Here is the output of the first two rows transposed. The columns are now displayed as rows and vice versa. This data comes in 130 rows, matching placeID in the ratings datasets

Since we have a geometry column and read the data with GeoPandas, we can plot this data as a map. Let's do a clustered map with folium

In [None]:
lons = geoplaces['longitude'] 
lats = geoplaces['latitude']
m = folium.Map(
 location = [np.mean(geoplaces.latitude), np.mean(geoplaces.longitude)],
 tiles= 'CartoDB dark_matter',
 zoom_start=6
 )
FastMarkerCluster(data=list(zip(lats, lons))).add_to(m)
folium.LayerControl().add_to(m)
m

Let's explore the data further and see how many unique cities are in the dataset

In [None]:
print("Unique Cities in the dataset is {}".format(geoplaces.city.nunique()))
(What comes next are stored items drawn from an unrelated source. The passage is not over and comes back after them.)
/-- **The equation holds pointwise** for a `C¹` flux with continuous source: if
`∫_U ∂ζ(Y) = ∫_U F ζ` for all `ζ ∈ C_c^∞(U)`, then `div Y = -F` on `U`. [folklore] -/
theorem divergence_eq_neg_of_weak (b : OrthonormalBasis (Fin (n + 1)) ℝ H) {U : Set H}
    (hU : IsOpen U) {Y : H → H} (hY : ContDiff ℝ 1 Y) {F : H → ℝ} (hF : ContinuousOn F U)
    (hweak : ∀ ζ : H → ℝ, ContDiff ℝ ∞ ζ → HasCompactSupport ζ → tsupport ζ ⊆ U →
      ∫ y in U, fderiv ℝ ζ y (Y y) = ∫ y in U, F y * ζ y) :
    ∀ y ∈ U, ∑ i, ⟪fderiv ℝ Y y (b i), b i⟫ = -F y := by
  set D : H → ℝ := fun y ↦ ∑ i, ⟪fderiv ℝ Y y (b i), b i⟫ with hD
  have hDc : Continuous D := continuous_finsetSum _ fun i _ ↦
    (((hY.continuous_fderiv one_ne_zero).clm_apply continuous_const).inner continuous_const)
  have hUm : MeasurableSet U := hU.measurableSet
  -- `D + F = 0` a.e. on `U`
  have hae : ∀ᵐ y ∂volume, y ∈ U → (D y + F y) = 0 := by
    refine hU.ae_eq_zero_of_integral_contDiff_smul_eq_zero
      ((hDc.continuousOn.add hF).locallyIntegrableOn hUm) fun g hg hgc hgU ↦ ?_
    obtain ⟨R, hR, hgR⟩ : ∃ R, 0 < R ∧ tsupport g ⊆ ball (0 : H) R := by
      obtain ⟨R, hR⟩ := hgc.isCompact.isBounded.subset_ball_lt 0 0
      exact ⟨R, hR.1, hR.2⟩
    -- `∫ div (g Y) = 0`
    have hX : ContDiff ℝ 1 fun x ↦ g x • Y x := (hg.of_le (by exact_mod_cast le_top)).smul hY
    have h0 := integral_divergence_eq_zero_of_tsupport_subset_ball b hR hX
      ((tsupport_smul_subset_left _ _).trans hgR)
    have hprod : ∀ y, ∑ i, ⟪fderiv ℝ (fun x ↦ g x • Y x) y (b i), b i⟫ =
        fderiv ℝ g y (Y y) + g y * D y := fun y ↦
      sum_inner_fderiv_smul b (hg.differentiable (by simp) y) (hY.differentiable one_ne_zero y)
    simp_rw [hprod] at h0
    -- both summands are integrable (continuous, compactly supported)
    have hg1 : Continuous fun y ↦ fderiv ℝ g y (Y y) :=
      (hg.continuous_fderiv (by simp)).clm_apply hY.continuous
    have hg1s : HasCompactSupport fun y ↦ fderiv ℝ g y (Y y) := by
      refine (hgc.fderiv (𝕜 := ℝ)).mono fun y hy ↦ ?_
      intro h; apply hy
      show fderiv ℝ g y (Y y) = 0
      rw [h]; rfl
    have hg2 : Continuous fun y ↦ g y * D y := hg.continuous.mul hDc
    have hg2s : HasCompactSupport fun y ↦ g y * D y := hgc.mul_right
    have hi1 : Integrable (fun y ↦ fderiv ℝ g y (Y y)) volume :=
      hg1.integrable_of_hasCompactSupport hg1s
    have hi2 : Integrable (fun y ↦ g y * D y) volume := hg2.integrable_of_hasCompactSupport hg2s
    rw [integral_add hi1 hi2] at h0
    -- reduce the integrals to `U`
    have hgzero : ∀ y, y ∉ U → g y = 0 := fun y hy ↦
      image_eq_zero_of_notMem_tsupport fun h ↦ hy (hgU h)
    have hdgzero : ∀ y, y ∉ U → fderiv ℝ g y = 0 := fun y hy ↦
      image_eq_zero_of_notMem_tsupport fun h ↦ hy (hgU (tsupport_fderiv_subset ℝ h))
    have e1 : ∫ y, fderiv ℝ g y (Y y) = ∫ y in U, fderiv ℝ g y (Y y) :=
      (setIntegral_eq_integral_of_forall_compl_eq_zero fun y hy ↦ by
        rw [hdgzero y hy]; rfl).symm
    have e2 : ∫ y, g y * D y = ∫ y in U, g y * D y :=
      (setIntegral_eq_integral_of_forall_compl_eq_zero fun y hy ↦ by
        rw [hgzero y hy, zero_mul]).symm
    have e3 : ∫ y, g y • (D y + F y) = ∫ y in U, g y • (D y + F y) :=
      (setIntegral_eq_integral_of_forall_compl_eq_zero fun y hy ↦ by
        rw [hgzero y hy, zero_smul]).symm
    rw [e1, e2, hweak g hg hgc hgU] at h0
    rw [e3]
    -- `F g` is integrable on `U`
    have hFg : Continuous fun y ↦ F y * g y :=
      continuous_mul_of_tsupport_subset hU hF hg.continuous hgU
    have hiFg : IntegrableOn (fun y ↦ F y * g y) U :=
      (hFg.integrable_of_hasCompactSupport hgc.mul_left).integrableOn
    have hsplit : ∫ y in U, g y • (D y + F y) = (∫ y in U, g y * D y) + ∫ y in U, F y * g y := by
      rw [← integral_add hi2.integrableOn hiFg]
      refine integral_congr_ae (Eventually.of_forall fun y ↦ ?_)
      simp only [smul_eq_mul]; ring
    rw [hsplit]; linarith
  -- continuity upgrades a.e. to everywhere
  have hae' : (fun y ↦ D y + F y) =ᵐ[volume.restrict U] fun _ ↦ (0 : ℝ) :=
    (ae_restrict_iff' hUm).2 hae
  have heq := Measure.eqOn_open_of_ae_eq hae' hU (hDc.continuousOn.add hF) continuousOn_const
  intro y hy
  have := heq hy
  simp only at this
  show D y = -F y
  linarith

/-- **The conormal boundary condition holds pointwise** (Evans, *PDE*, §6.3.2; Taylor, *PDE I*,
Ch. 5 §7, (7.13)–(7.14): a sufficiently regular weak solution of the Neumann problem satisfies the
boundary condition): if `Y ∈ C¹`, `F` is continuous on `B(z,R)` and
`∫_{U_R} ∂ζ(Y) = ∫_{U_R} F ζ` for all `ζ ∈ C_c^∞(B(z,R))`, then `⟪Y, ν⟫ = 0` on the flat part of
`∂U_R`. [cite: TaylorPDEI2011, Ch. 5 §7, (7.13)–(7.14)] -/
theorem inner_eq_zero_of_weak_halfBall (hn : Module.finrank ℝ H = n + 1) {ν z : H} (hν : ν ≠ 0)
    {R : ℝ} (hR : 0 < R) {Y : H → H}
    (hY : ContDiff ℝ 1 Y) {F : H → ℝ} (hF : ContinuousOn F (ball z R))
    (hweak : ∀ ζ : H → ℝ, ContDiff ℝ ∞ ζ → HasCompactSupport ζ → tsupport ζ ⊆ ball z R →
      ∫ y in (halfBall ν z R : Set H), fderiv ℝ ζ y (Y y) =
        ∫ y in (halfBall ν z R : Set H), F y * ζ y)
    {y₀ : H} (hy₀ : y₀ ∈ ball z R) (hflat : ⟪y₀ - z, ν⟫ = 0) : ⟪Y y₀, ν⟫ = 0 := by
  -- an orthonormal basis with `b 0 = ν/‖ν‖`
  have hνn : 0 < ‖ν‖ := norm_pos_iff.2 hν
  set ν₁ : H := ‖ν‖⁻¹ • ν with hν₁
  have hν₁n : ‖ν₁‖ = 1 := by
    rw [hν₁, norm_smul, norm_inv, norm_norm, inv_mul_cancel₀ hνn.ne']
  obtain ⟨b, hb⟩ : ∃ b : OrthonormalBasis (Fin (n + 1)) ℝ H, b 0 = ν₁ := by
    have hon : Orthonormal ℝ (({0} : Set (Fin (n + 1))).restrict fun _ : Fin (n + 1) ↦ ν₁) := by
      classical
      rw [orthonormal_iff_ite]
      intro i j
      rw [Subsingleton.elim j i, if_pos rfl]
      simp only [restrict_apply, real_inner_self_eq_norm_sq, hν₁n, one_pow]
    obtain ⟨b, hb⟩ := hon.exists_orthonormalBasis_extension_of_card_eq
      (by rw [hn, Fintype.card_fin])
    exact ⟨b, hb 0 rfl⟩
  -- the equation in the interior
  set U : Set H := (halfBall ν z R : Set H) with hU
  have hUo : IsOpen U := (halfBall ν z R).isOpen
  have hUm : MeasurableSet U := hUo.measurableSet
  have hPDE := divergence_eq_neg_of_weak b hUo hY (hF.mono halfBall_subset_ball)
    (fun ζ hζ hζc hζU ↦ hweak ζ hζ hζc (hζU.trans halfBall_subset_ball))
  set D : H → ℝ := fun y ↦ ∑ i, ⟪fderiv ℝ Y y (b i), b i⟫ with hD
  have hDc : Continuous D := continuous_finsetSum _ fun i _ ↦
    (((hY.continuous_fderiv one_ne_zero).clm_apply continuous_const).inner continuous_const)
  -- suppose not
  by_contra hk
  set k₀ : ℝ := ⟪Y y₀, ν⟫ with hk₀
  have hkc : Continuous fun y ↦ k₀ * ⟪Y y, ν⟫ :=
    continuous_const.mul (hY.continuous.inner continuous_const)
  have hpos₀ : 0 < k₀ * ⟪Y y₀, ν⟫ := by rw [← hk₀]; exact mul_self_pos.2 hk
  obtain ⟨δ, hδ, hδball, hδpos⟩ :
      ∃ δ > 0, ball y₀ δ ⊆ ball z R ∧ ∀ y ∈ ball y₀ δ, 0 < k₀ * ⟪Y y, ν⟫ := by
    have h1 : ∀ᶠ y in 𝓝 y₀, 0 < k₀ * ⟪Y y, ν⟫ := hkc.continuousAt.eventually (lt_mem_nhds hpos₀)
    have h2 : ∀ᶠ y in 𝓝 y₀, y ∈ ball z R := isOpen_ball.mem_nhds hy₀
    obtain ⟨δ, hδ, hδ'⟩ := Metric.eventually_nhds_iff_ball.1 (h1.and h2)
    exact ⟨δ, hδ, fun y hy ↦ (hδ' y hy).2, fun y hy ↦ (hδ' y hy).1⟩
  -- the test field `X = θ Y`
  let θ : ContDiffBump y₀ := ⟨δ / 4, δ / 2, by positivity, by linarith⟩
  have hθs : tsupport (θ : H → ℝ) ⊆ ball y₀ δ := by
    rw [θ.tsupport_eq]; exact closedBall_subset_ball (by show δ / 2 < δ; linarith)
  set X : H → H := fun y ↦ θ y • Y y with hX
  have hXC : ContDiff ℝ 1 X := (θ.contDiff (n := 1)).smul hY
  have hXs : tsupport X ⊆ ball z R := ((tsupport_smul_subset_left _ _).trans hθs).trans hδball
  have hdiv := setIntegral_divergence_halfBall b hν hb hR hXC hXs
  -- the left-hand side vanishes
  have hprod : ∀ y, ∑ i, ⟪fderiv ℝ X y (b i), b i⟫ = fderiv ℝ θ y (Y y) + θ y * D y := fun y ↦
    sum_inner_fderiv_smul b ((θ.contDiff (n := 1)).differentiable one_ne_zero y)
      (hY.differentiable one_ne_zero y)
  have hθF : Continuous fun y ↦ F y * θ y :=
    continuous_mul_of_tsupport_subset isOpen_ball hF θ.continuous (hθs.trans hδball)
  have hiθF : IntegrableOn (fun y ↦ F y * θ y) U :=
    (hθF.integrable_of_hasCompactSupport θ.hasCompactSupport.mul_left).integrableOn
  have hi1 : IntegrableOn (fun y ↦ fderiv ℝ θ y (Y y)) U := by
    refine (Continuous.integrable_of_hasCompactSupport ?_ ?_).integrableOn
    · exact ((θ.contDiff (n := 1)).continuous_fderiv one_ne_zero).clm_apply hY.continuous
    · refine (θ.hasCompactSupport.fderiv (𝕜 := ℝ)).mono fun y hy ↦ ?_
      intro h; apply hy
      show fderiv ℝ (θ : H → ℝ) y (Y y) = 0
      rw [h]; rfl
  have hLHS : ∫ y in U, ∑ i, ⟪fderiv ℝ X y (b i), b i⟫ = 0 := by
    simp_rw [hprod]
    have e2 : ∫ y in U, θ y * D y = -∫ y in U, F y * θ y := by
      rw [← integral_neg]
      refine setIntegral_congr_fun hUm fun y hy ↦ ?_
      rw [show D y = -F y from hPDE y hy]; ring
    have hi2 : IntegrableOn (fun y ↦ θ y * D y) U := by
      have : (fun y ↦ θ y * D y) =ᵐ[volume.restrict U] fun y ↦ -(F y * θ y) :=
        ae_restrict_of_forall_mem hUm fun y hy ↦ by
          show θ y * D y = -(F y * θ y)
          rw [show D y = -F y from hPDE y hy]; ring
      exact (hiθF.neg).congr this.symm
    rw [integral_add hi1 hi2, e2, hweak θ θ.contDiff θ.hasCompactSupport (hθs.trans hδball)]
    ring
  -- the right-hand side is positive after multiplication by `k₀`
  set lo : Fin (n + 1) → ℝ := fun i ↦ ⟪b i, z⟫ - R with hlo
  set hi : Fin (n + 1) → ℝ := fun i ↦ if i = 0 then ⟪b 0, z⟫ else ⟪b i, z⟫ + R with hhi
  set q : (Fin n → ℝ) → H := fun x ↦
    b.repr.symm (WithLp.toLp 2 (Fin.insertNth (0 : Fin (n + 1)) ⟪b 0, z⟫ x)) with hq
  set G : (Fin n → ℝ) → ℝ := fun x ↦ ⟪X (q x), b 0⟫ with hG
  have hRHS : ∫ x in Icc (lo ∘ Fin.succAbove 0) (hi ∘ Fin.succAbove 0), G x = 0 := by
    rw [← hLHS, hdiv]
  -- continuity of `q` and `G`
  have hqc : Continuous q :=
    b.repr.symm.continuous.comp ((PiLp.continuous_toLp 2 _).comp
      (Continuous.finInsertNth (0 : Fin (n + 1)) continuous_const continuous_id))
  have hGc : Continuous G := (hXC.continuous.comp hqc).inner continuous_const
  -- `k₀ G ≥ 0`
  have hGval : ∀ x, G x = ‖ν‖⁻¹ * (θ (q x) * ⟪Y (q x), ν⟫) := fun x ↦ by
    simp only [hG, hX, hb, hν₁, real_inner_smul_left, real_inner_smul_right, real_inner_comm]
    ring
  have hnn : ∀ x, 0 ≤ k₀ * G x := fun x ↦ by
    rw [hGval, show k₀ * (‖ν‖⁻¹ * (θ (q x) * ⟪Y (q x), ν⟫)) =
      ‖ν‖⁻¹ * θ (q x) * (k₀ * ⟪Y (q x), ν⟫) by ring]
    by_cases hθ0 : θ (q x) = 0
    · rw [hθ0]; simp
    · have hmem : q x ∈ ball y₀ δ := by
        have : q x ∈ support (θ : H → ℝ) := hθ0
        rw [θ.support_eq] at this
        exact ball_subset_ball (by show δ / 2 ≤ δ; linarith) this
      exact mul_nonneg (mul_nonneg (inv_nonneg.2 hνn.le) θ.nonneg) (hδpos _ hmem).le
  -- the base point of the face under `y₀`
  set x₀ : Fin n → ℝ := fun j ↦ ⟪b (Fin.succAbove 0 j), y₀⟫ with hx₀
  have hb0y : ⟪b 0, y₀⟫ = ⟪b 0, z⟫ := by
    rw [hb, hν₁, real_inner_smul_left, real_inner_smul_left, ← sub_eq_zero, ← mul_sub,
      ← inner_sub_right, real_inner_comm, hflat, mul_zero]
  have hqx₀ : q x₀ = y₀ := by
    have : Fin.insertNth (0 : Fin (n + 1)) ⟪b 0, z⟫ x₀ = WithLp.ofLp (b.repr y₀) := by
      rw [← hb0y]
      funext i
      refine Fin.cases ?_ (fun j ↦ ?_) i
      · rw [Fin.insertNth_apply_same]
        simp [OrthonormalBasis.repr_apply_apply]
      · rw [show (j.succ : Fin (n + 1)) = Fin.succAbove 0 j from rfl, Fin.insertNth_apply_succAbove]
        simp [hx₀, OrthonormalBasis.repr_apply_apply]
    rw [hq]; show b.repr.symm (WithLp.toLp 2 (Fin.insertNth (0 : Fin (n + 1)) ⟪b 0, z⟫ x₀)) = y₀
    rw [this]; simp
  have hGx₀ : 0 < k₀ * G x₀ := by
    rw [hGval, hqx₀, θ.one_of_mem_closedBall (mem_closedBall_self (by positivity)), one_mul,
      show k₀ * (‖ν‖⁻¹ * ⟪Y y₀, ν⟫) = ‖ν‖⁻¹ * (k₀ * ⟪Y y₀, ν⟫) by ring]
    exact mul_pos (inv_pos.2 hνn) hpos₀
  -- `x₀` is an interior point of the face box
  have hcoord : ∀ i, |⟪b i, y₀⟫ - ⟪b i, z⟫| < R := fun i ↦ by
    rw [← inner_sub_right]
    refine lt_of_le_of_lt (abs_real_inner_le_norm _ _) ?_
    rw [b.orthonormal.1 i, one_mul, ← dist_eq_norm]; exact hy₀
  have hnhds : Icc (lo ∘ Fin.succAbove 0) (hi ∘ Fin.succAbove 0) ∈ 𝓝 x₀ := by
    refine pi_Icc_mem_nhds (fun j ↦ ?_) (fun j ↦ ?_)
    · simp only [comp_apply, hlo, hx₀]
      have := hcoord (Fin.succAbove 0 j); rw [abs_lt] at this; linarith
    · simp only [comp_apply, hhi, hx₀, if_neg (Fin.succAbove_ne 0 j)]
      have := hcoord (Fin.succAbove 0 j); rw [abs_lt] at this; linarith
  have hposI : 0 < ∫ x in Icc (lo ∘ Fin.succAbove 0) (hi ∘ Fin.succAbove 0), k₀ * G x := by
    have hci : Continuous fun x ↦ k₀ * G x := continuous_const.mul hGc
    rw [setIntegral_pos_iff_support_of_nonneg_ae (Eventually.of_forall fun x ↦ hnn x)
      (hci.continuousOn.integrableOn_compact isCompact_Icc)]
    exact Measure.measure_pos_of_mem_nhds (x := x₀) volume (inter_mem
      (hci.continuousAt.preimage_mem_nhds (isOpen_ne.mem_nhds hGx₀.ne')) hnhds)
  rw [integral_const_mul, hRHS, mul_zero] at hposI
  exact lt_irrefl _ hposI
So, let's summarize the unique cities within the dataset in countplot

In [None]:
# Display cities in countplot
fig, ax = plt.subplots(figsize=(18,12))
sns.countplot(x="city",data=geoplaces, color="grey", order=geoplaces['city'].value_counts().index, ax=ax)
plt.show()

As the following plot indicates, there are a lot of duplicated and mistyped city names in the dataset that need to be cleaned out. For example, Cuernavaca is misspelled as cuernavaca

Let's fix this and replace the mistakes with the correctly spelled city names. First, we group all of the cities with misspelled names like this:

In [None]:
cuer = ['Cuernavaca', 'cuernavaca', ]
slp = ['s.l.p.', 'San Luis Potosi', 'san luis potosi', 'slp', 'san luis potos', 'san luis potosi ', 's.l.p'] 
ciudad = ['victoria ', 'victoria', 'Cd Victoria', 'Ciudad Victoria', 'Cd. Victoria']

Then, replace the mistyped name with the correct one like this

In [None]:
geoplaces['city']=geoplaces['city'].replace(slp,'San Luis Potosi' )
geoplaces['city']=geoplaces['city'].replace(ciudad,'Ciudad Victoria')
geoplaces['city']=geoplaces['city'].replace(cuer,'Cuernavaca')

This looks much cleaner. Let's explore some other features of this dataset. We will display a 2 x 2 plot of countplots for restaurant alcohol service, price, accessibility, and ambience:

In [None]:
# Subplots for four countplots
fig, ax = plt.subplots(2,2, figsize=(15,12))
sns.countplot(x="alcohol",data=geoplaces, color="grey", ax=ax[0][0])
ax[0][0].set_title('Alcohol Service')
sns.countplot(x="price",data=geoplaces, color="grey", ax=ax[0][1])
ax[0][1].set_title('Price Categories')
sns.countplot(x="accessibility",data=geoplaces, color="grey", ax=ax[1][0])
ax[1][0].set_title('Accessibility Categories')
sns.countplot(x="Rambience",data=geoplaces, color="grey", ax=ax[1][1])
ax[1][1].set_title('Rambience')
#fig.subplots_adjust(hspace=0.5)
plt.tight_layout()
plt.show()

The preceding code output is a 2 x 2 countplot. In the upper left-hand corner, we have an alcohol service countplot of restaurants. Most restaurants do not offer alcohol services, as you can see from the plot. Prices (the upper right-hand graph) also show restaurants with medium prices to have the highest counts. In the lower left-hand part of the plot, accessibility counts indicate that most restaurants do not have accessibility options. Finally, the ambience of restaurants (the lower right-hand graph) has two categories: familiar ambience as well as quiet ambience:


Countplots for alcohol service (upper-left), price (upper-right), accessibility (lower-left), and ambience (lower-right)

We are ready now to carry out the recommendation algorithm, but we first need to merge the dataset. Since both the ratings and geoplaces datasets have placeID, we can use this column to merge them both. We call our merged dataset simply df



In [None]:
df = pd.merge(ratings, geoplaces, on='placeID')